◆ **Task item**
Starting with the line that contains "(z₂ (n + 1) (cyclotomicLevelsRat" and stopping after the line that contains "(hs : ∀ s : ℂ, 2", copy the entries below exactly. Include nothing else.

◆ **Dataset records**
import Summits.BirchSwinnertonDyer.Rank1Residual.Additive.KatoDescentKatoRigidDepletedValues
import HarnessLib

set_option autoImplicit false

/-!
# AUG engine, step 6: the identity (★χ) in AUG's OWN binders — Kato's guards `(c, 6pA) = 1`, `(d, 6pN) = 1`, `dd′ ≡ 1 (A)`
# imply the value-law guard `(cd, p^{n+1}A) = 1`; `IsNewformOf` gives the newform structure and `Ω⁺_f ≠ 0`
# (seat `bsd-cm-prr-ty1` g14, cell `bsd-cm`; theorems only: no definition, no named fact, no instance, no `sorry`)

Part 48 of the seat's kernel cut of stub 3 (cruxes stmt-BirchSwinnertonDyer-19945 / -19223).  E33
`aeval_mul_explicitValues_eq_of_smul_eq_smul` is stated with the value-law guards of `ZetaBody` (C5)
(`Int.gcd (cᵢ dᵢ) (p^{n+1} Aᵢ) = 1`, `dᵢ d′ᵢ ≡ 1 (Aᵢ)`), a newform structure `IsNewform0 f`, `Aᵢ ≠ 0` and `Ω⁺_f ≠ 0`.  The display
AUG (E28 `katoRigid_of_thm12_4_of_aug`) carries instead the binders of KATO-RIGID: `IsNewformOf W f`, `0 < Aᵢ`,
`Int.gcd cᵢ (6pAᵢ) = 1`, `Int.gcd dᵢ (6pN) = 1`, `dᵢ d′ᵢ ≡ 1 (Aᵢ)`, the proportionality `Λ₂ = e • Λ₁` on ALL pure levels and the
projection hypotheses at ALL layers.  THIS FILE derives the former from the latter and restates (★χ) in AUG's binders, so that the
successor's ENDGAME (HOME `bsd-cm-prr-ty1/STUB3-CUT.md` §6 addendum 7) starts from exactly the data AUG quantifies over:
* `isCoprime_of_mul_modEq_one` (`dd′ ≡ 1 (A) ⇒ (d, A) = 1`), `gcd_mul_cycLevel_mul_eq_one` (Kato's guards ⇒ `(cd, p^k·A) = 1`);
* ★ `aeval_mul_explicitValues_eq_of_augData` — for AUG's data, every layer `n`, every collinearity `F • y₁ = G • y₂` with
  representatives `r_F ≡ F`, `r_G ≡ G (mod ω_n)`, every even character `χ` of `Gal(ℚ_n/ℚ)` mod `p^{n+1}`, every continuation
  `L₀` of its mod-`p^{n+1}` twisted series with `L₀(1) ≠ 0`, every `χ`-component functional `ev` at the frame `ι₁(p^{n+1})`
  and every frame rotation `ι₂ ∘ σ_a = ι₁`:
  **`r_F(u − 1)·(e • (1 ⊗ q₁·P₁(χ,1)·𝒸⁻_χ̄(π₁))) = r_G(u − 1)·(1 ⊗ χ⁻¹(a)·(q₂·P₂(χ,1)·𝒸⁻_χ̄(π₂)))`** in `ℚ_p ⊗_ℚ ℂ`.
HONEST LABEL: theorems about the tree's readings; AUG stays displayed (this is NOT AUG: AUG's conclusion is the trivial-character
constant-term identity, reached from (★χ) only through the successor's separation argument); no stub closed; nothing asserted on
19945 / 19223; BSD is not proved for any curve.
References: [Kato2004Asterisque] Ex. 13.3 / (13.1.1) (pp. 224–225: the guards), §13.9 (p. 230), Thm. 6.6 (1) (p. 163), Thm. 9.7 (p. 189).
-/

noncomputable section

open scoped BigOperators NumberField TensorProduct
open Polynomial Field IsDedekindDomain CongruenceSubgroup
open Literature.NumberTheory.GaloisRepresentations
open Literature.NumberTheory.EllipticCurves Literature.NumberTheory.EllipticCurves.ModularForms
open Literature.NumberTheory.EllipticCurves.Kato2004 Literature.NumberTheory.EllipticCurves.Kato2004.EulerSystemValues
open Rat.HeightOneSpectrum
open Summit.BirchSwinnertonDyer.Rank1Residual.GaloisImage

namespace Summit.BirchSwinnertonDyer.Rank1Residual.Additive.PerrinRiouUnit

/-! ## §1 Kato's guards imply the value-law guard -/

section Guards

/-- `d d′ ≡ 1 (mod A)` makes `d` and `A` coprime. [folklore] -/
theorem isCoprime_of_mul_modEq_one {d d' : ℤ} {A : ℕ} (h : d * d' ≡ 1 [ZMOD (A : ℤ)]) : IsCoprime d (A : ℤ) := by
  obtain ⟨k, hk⟩ := h.dvd
  exact ⟨d', k, by linear_combination (-1 : ℤ) * hk⟩

/-- **Kato's guards `(c, 6pA) = 1`, `(d, 6pN) = 1`, `dd′ ≡ 1 (A)` imply the value-law guard `(cd, p^k·A) = 1`** at every pure
`p`-power level `m = p^k` (`cycLevel p k ∅ = p^k`). [cite: Kato2004Asterisque, Ex. 13.3 (p. 225) and (8.1.2) (p. 180)] -/
theorem gcd_mul_cycLevel_mul_eq_one {p : ℕ} {N A : ℕ} {c d d' : ℤ} (hc : Int.gcd c (6 * p * A) = 1)
    (hd : Int.gcd d (6 * p * N) = 1) (hdd' : d * d' ≡ 1 [ZMOD (A : ℤ)]) (k : ℕ) :
    Int.gcd (c * d) (cycLevel p k ∅ * A) = 1 := by
  rw [← Int.isCoprime_iff_gcd_eq_one] at hc hd ⊢
  have hcp : IsCoprime c (p : ℤ) := hc.of_mul_right_left.of_mul_right_right
  have hcA : IsCoprime c (A : ℤ) := hc.of_mul_right_right
  have hdp : IsCoprime d (p : ℤ) := hd.of_mul_right_left.of_mul_right_right
  have hdA : IsCoprime d (A : ℤ) := isCoprime_of_mul_modEq_one hdd'
  unfold cycLevel
  rw [Finset.prod_empty, mul_one]
  push_cast
  exact ((hcp.mul_left hdp).pow_right).mul_right (hcA.mul_left hdA)

end Guards

/-! ## §2 (★χ) in AUG's binders -/

section Values

variable {W : WeierstrassCurve ℚ} [W.IsElliptic] {p : ℕ} [Fact p.Prime] [ContinuousSMul ℤ_[p] (W.tateModule p)]
  [Module.Free ℤ_[p] (W.tateModule p)] [Module.Finite ℤ_[p] (W.tateModule p)]
  {N : ℕ} [NeZero N] {f : CuspForm (Gamma0 N) 2} {ι₁ ι₂ : (m : ℕ) → (CyclotomicField m ℚ →+* ℂ)} {q₁ q₂ : ℚ}
  {Λ₁ Λ₂ : ∀ (k : ℕ) (r : Finset (HeightOneSpectrum (𝓞 ℚ))),
    H1 (tateRep W p) (cycSubgroup p k r) →ₗ[ℤ_[p]] ℚ_[p] ⊗[ℚ] CyclotomicField (cycLevel p k r) ℚ}
  {c₁ d₁ a₁ : ℤ} {A₁ : ℕ} {d'₁ : ℤ} {c₂ d₂ a₂ : ℤ} {A₂ : ℕ} {d'₂ : ℤ}
  {z₁ : ∀ (k : ℕ) (r : (cyclotomicLevelsRat p (badPlaces c₁ d₁ A₁ N)).Ideals),
    H1 (tateRep W p) ((cyclotomicLevelsRat p (badPlaces c₁ d₁ A₁ N)).level k r.1)}
  {x₁ : ∀ (k : ℕ) (r : (cyclotomicLevelsRat p (badPlaces c₁ d₁ A₁ N)).Ideals), CyclotomicField (cycLevel p k r.1) ℚ}
  {z₂ : ∀ (k : ℕ) (r : (cyclotomicLevelsRat p (badPlaces c₂ d₂ A₂ N)).Ideals),
    H1 (tateRep W p) ((cyclotomicLevelsRat p (badPlaces c₂ d₂ A₂ N)).level k r.1)}
  {x₂ : ∀ (k : ℕ) (r : (cyclotomicLevelsRat p (badPlaces c₂ d₂ A₂ N)).Ideals), CyclotomicField (cycLevel p k r.1) ℚ}
  {K : ZpExtension ℚ p} {γ : absoluteGaloisGroup ℚ}

/-- **(★χ) for AUG's data.**  In the binders of the display AUG (E28; Kato's guards, `IsNewformOf`, `Λ₂ = e • Λ₁` on all pure
levels, projections at all layers): for every layer `n`, collinearity `F • y₁ = G • y₂` with representatives mod `ω_n`, even
character `χ` of `Gal(ℚ_n/ℚ)` mod `p^{n+1}` whose mod-`p^{n+1}` twisted series has a continuation `L₀` with `L₀(1) ≠ 0`,
`χ`-component functional `ev` at `ι₁(p^{n+1})` and frame rotation `ι₂ ∘ σ_a = ι₁`:
`r_F(u − 1)·(e • (1 ⊗ q₁·P₁(χ,1)·𝒸⁻_χ̄(π₁))) = r_G(u − 1)·(1 ⊗ χ⁻¹(a)·(q₂·P₂(χ,1)·𝒸⁻_χ̄(π₂)))` in `ℚ_p ⊗_ℚ ℂ`.
[cite: Kato2004Asterisque, §13.9 (p. 230), Thm. 6.6 (1) (p. 163), Thm. 9.7 (p. 189), §6.2 (p. 161)] -/
theorem aeval_mul_explicitValues_eq_of_augData (hp : p ≠ 2) (hnf : IsNewformOf W f) {e : ℚ_[p]}
    (hΛ : ∀ (k : ℕ) (y : H1 (tateRep W p) (cycSubgroup p k ∅)), Λ₂ k ∅ y = e • Λ₁ k ∅ y)
    (hA₁ : 0 < A₁) (hc₁ : Int.gcd c₁ (6 * p * A₁) = 1) (hd₁ : Int.gcd d₁ (6 * p * N) = 1)
    (hdd₁ : (d₁ : ℤ) * d'₁ ≡ 1 [ZMOD (A₁ : ℤ)])
    (hA₂ : 0 < A₂) (hc₂ : Int.gcd c₂ (6 * p * A₂) = 1) (hd₂ : Int.gcd d₂ (6 * p * N) = 1)
    (hdd₂ : (d₂ : ℤ) * d'₂ ≡ 1 [ZMOD (A₂ : ℤ)])
    (hb₁ : ZetaBody W p f ι₁ ((q₁ : ℚ) : ℝ) Λ₁ c₁ d₁ a₁ A₁ z₁ x₁) (hb₂ : ZetaBody W p f ι₂ ((q₂ : ℚ) : ℝ) Λ₂ c₂ d₂ a₂ A₂ z₂ x₂)
    (hK : K.IsCyclotomic) (hγ : K.IsTopGenerator γ) (I : IwasawaH1Data W p K γ) {y₁ y₂ : I.H}
    (hy₁ : ∀ n : ℕ, I.proj n y₁ = levelToLayer W p hK hp (badPlaces c₁ d₁ A₁ N) n
      (z₁ (n + 1) (cyclotomicLevelsRat p (badPlaces c₁ d₁ A₁ N)).idealOne))
    (hy₂ : ∀ n : ℕ, I.proj n y₂ = levelToLayer W p hK hp (badPlaces c₂ d₂ A₂ N) n
      (z₂ (n + 1) (cyclotomicLevelsRat p (badPlaces c₂ d₂ A₂ N)).idealOne))
    {F G : IwasawaAlgebra p} (hFG : F • y₁ = G • y₂) (n : ℕ) {rF rG : ℤ_[p][X]}
    (hF : F - (rF : PowerSeries ℤ_[p]) ∈
      Ideal.span {(((Polynomial.X + 1 : ℤ_[p][X]) ^ p ^ n - 1 : ℤ_[p][X]) : PowerSeries ℤ_[p])})
    (hG : G - (rG : PowerSeries ℤ_[p]) ∈
      Ideal.span {(((Polynomial.X + 1 : ℤ_[p][X]) ^ p ^ n - 1 : ℤ_[p][X]) : PowerSeries ℤ_[p])})
    (χ : DirichletCharacter ℂ (cycLevel p (n + 1) ∅))
    (hχ : ∀ σ ∈ K.layerSubgroup n,
      χ ((modNCyclotomicCharacter ℚ (cycLevel p (n + 1) ∅) σ : (ZMod (cycLevel p (n + 1) ∅))ˣ) :
        ZMod (cycLevel p (n + 1) ∅)) = 1)
    (heven : χ (-1) = 1)
    {ev : ℚ_[p] ⊗[ℚ] CyclotomicField (cycLevel p (n + 1) ∅) ℚ →ₗ[ℚ_[p]] ℚ_[p] ⊗[ℚ] ℂ}
    (hev : ∀ (s : ℚ_[p]) (x : CyclotomicField (cycLevel p (n + 1) ∅) ℚ),
      ev (s ⊗ₜ[ℚ] x) = s ⊗ₜ[ℚ] charSum (cycLevel p (n + 1) ∅) (ι₁ (cycLevel p (n + 1) ∅)) χ x)
    {a : (ZMod (cycLevel p (n + 1) ∅))ˣ}
    (ha : ∀ y, ι₂ (cycLevel p (n + 1) ∅) (sigma (cycLevel p (n + 1) ∅) a y) = ι₁ (cycLevel p (n + 1) ∅) y)
    {L₀ : ℂ → ℂ} (hd : Differentiable ℂ L₀)
    (hs : ∀ s : ℂ, 2 < s.re → L₀ s = twistedLSeries f χ s) (hL : L₀ 1 ≠ 0) :
    aeval (((1 : ℚ_[p]) ⊗ₜ[ℚ] χ⁻¹ ((modNCyclotomicCharacter ℚ (cycLevel p (n + 1) ∅) γ : (ZMod (cycLevel p (n + 1) ∅))ˣ) :
        ZMod (cycLevel p (n + 1) ∅)) : ℚ_[p] ⊗[ℚ] ℂ) - 1) rF *
        (e • ((1 : ℚ_[p]) ⊗ₜ[ℚ] ((((q₁ : ℚ) : ℝ) : ℂ) *
          (∏ ℓ ∈ (cycLevel p (n + 1) ∅ * (p * A₁)).primeFactors.filter (fun ℓ => ¬ ℓ ∣ cycLevel p (n + 1) ∅),
              (1 - χ (ℓ : ZMod (cycLevel p (n + 1) ∅)) * cuspCoeff f ℓ * (ℓ : ℂ) ^ (-(1 : ℂ)) +
                (if ℓ ∣ N then 0 else (ℓ : ℂ)) * χ (ℓ : ZMod (cycLevel p (n + 1) ∅)) ^ 2 * ((ℓ : ℂ) ^ (-(1 : ℂ))) ^ 2)) *
          cuspFactor f true (fun k ↦ χ⁻¹ (k : ZMod (cycLevel p (n + 1) ∅))) c₁ d₁ a₁ A₁ d'₁))) =
      aeval (((1 : ℚ_[p]) ⊗ₜ[ℚ] χ⁻¹ ((modNCyclotomicCharacter ℚ (cycLevel p (n + 1) ∅) γ : (ZMod (cycLevel p (n + 1) ∅))ˣ) :
        ZMod (cycLevel p (n + 1) ∅)) : ℚ_[p] ⊗[ℚ] ℂ) - 1) rG *
        ((1 : ℚ_[p]) ⊗ₜ[ℚ] (χ⁻¹ (a : ZMod (cycLevel p (n + 1) ∅)) * ((((q₂ : ℚ) : ℝ) : ℂ) *
          (∏ ℓ ∈ (cycLevel p (n + 1) ∅ * (p * A₂)).primeFactors.filter (fun ℓ => ¬ ℓ ∣ cycLevel p (n + 1) ∅),
              (1 - χ (ℓ : ZMod (cycLevel p (n + 1) ∅)) * cuspCoeff f ℓ * (ℓ : ℂ) ^ (-(1 : ℂ)) +
                (if ℓ ∣ N then 0 else (ℓ : ℂ)) * χ (ℓ : ZMod (cycLevel p (n + 1) ∅)) ^ 2 * ((ℓ : ℂ) ^ (-(1 : ℂ))) ^ 2)) *
          cuspFactor f true (fun k ↦ χ⁻¹ (k : ZMod (cycLevel p (n + 1) ∅))) c₂ d₂ a₂ A₂ d'₂))) :=
  aeval_mul_explicitValues_eq_of_smul_eq_smul hb₁ hb₂ hnf.1 hA₁.ne' hA₂.ne' hK hp hγ I n (hy₁ n) (hy₂ n) (hΛ (n + 1))
    hF hG hFG χ hχ heven hev ha d'₁ d'₂ (gcd_mul_cycLevel_mul_eq_one hc₁ hd₁ hdd₁ (n + 1)) hdd₁
    (gcd_mul_cycLevel_mul_eq_one hc₂ hd₂ hdd₂ (n + 1)) hdd₂ hd hs hL
    (IsNewform0.plusPeriod_pos_holds hnf.1 hnf.coeffField_eq_bot).ne'

end Values

end Summit.BirchSwinnertonDyer.Rank1Residual.Additive.PerrinRiouUnit

end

◆ **Written solution**
      (z₂ (n + 1) (cyclotomicLevelsRat p (badPlaces c₂ d₂ A₂ N)).idealOne))
    {F G : IwasawaAlgebra p} (hFG : F • y₁ = G • y₂) (n : ℕ) {rF rG : ℤ_[p][X]}
    (hF : F - (rF : PowerSeries ℤ_[p]) ∈
      Ideal.span {(((Polynomial.X + 1 : ℤ_[p][X]) ^ p ^ n - 1 : ℤ_[p][X]) : PowerSeries ℤ_[p])})
    (hG : G - (rG : PowerSeries ℤ_[p]) ∈
      Ideal.span {(((Polynomial.X + 1 : ℤ_[p][X]) ^ p ^ n - 1 : ℤ_[p][X]) : PowerSeries ℤ_[p])})
    (χ : DirichletCharacter ℂ (cycLevel p (n + 1) ∅))
    (hχ : ∀ σ ∈ K.layerSubgroup n,
      χ ((modNCyclotomicCharacter ℚ (cycLevel p (n + 1) ∅) σ : (ZMod (cycLevel p (n + 1) ∅))ˣ) :
        ZMod (cycLevel p (n + 1) ∅)) = 1)
    (heven : χ (-1) = 1)
    {ev : ℚ_[p] ⊗[ℚ] CyclotomicField (cycLevel p (n + 1) ∅) ℚ →ₗ[ℚ_[p]] ℚ_[p] ⊗[ℚ] ℂ}
    (hev : ∀ (s : ℚ_[p]) (x : CyclotomicField (cycLevel p (n + 1) ∅) ℚ),
      ev (s ⊗ₜ[ℚ] x) = s ⊗ₜ[ℚ] charSum (cycLevel p (n + 1) ∅) (ι₁ (cycLevel p (n + 1) ∅)) χ x)
    {a : (ZMod (cycLevel p (n + 1) ∅))ˣ}
    (ha : ∀ y, ι₂ (cycLevel p (n + 1) ∅) (sigma (cycLevel p (n + 1) ∅) a y) = ι₁ (cycLevel p (n + 1) ∅) y)
    {L₀ : ℂ → ℂ} (hd : Differentiable ℂ L₀)
    (hs : ∀ s : ℂ, 2 < s.re → L₀ s = twistedLSeries f χ s) (hL : L₀ 1 ≠ 0) :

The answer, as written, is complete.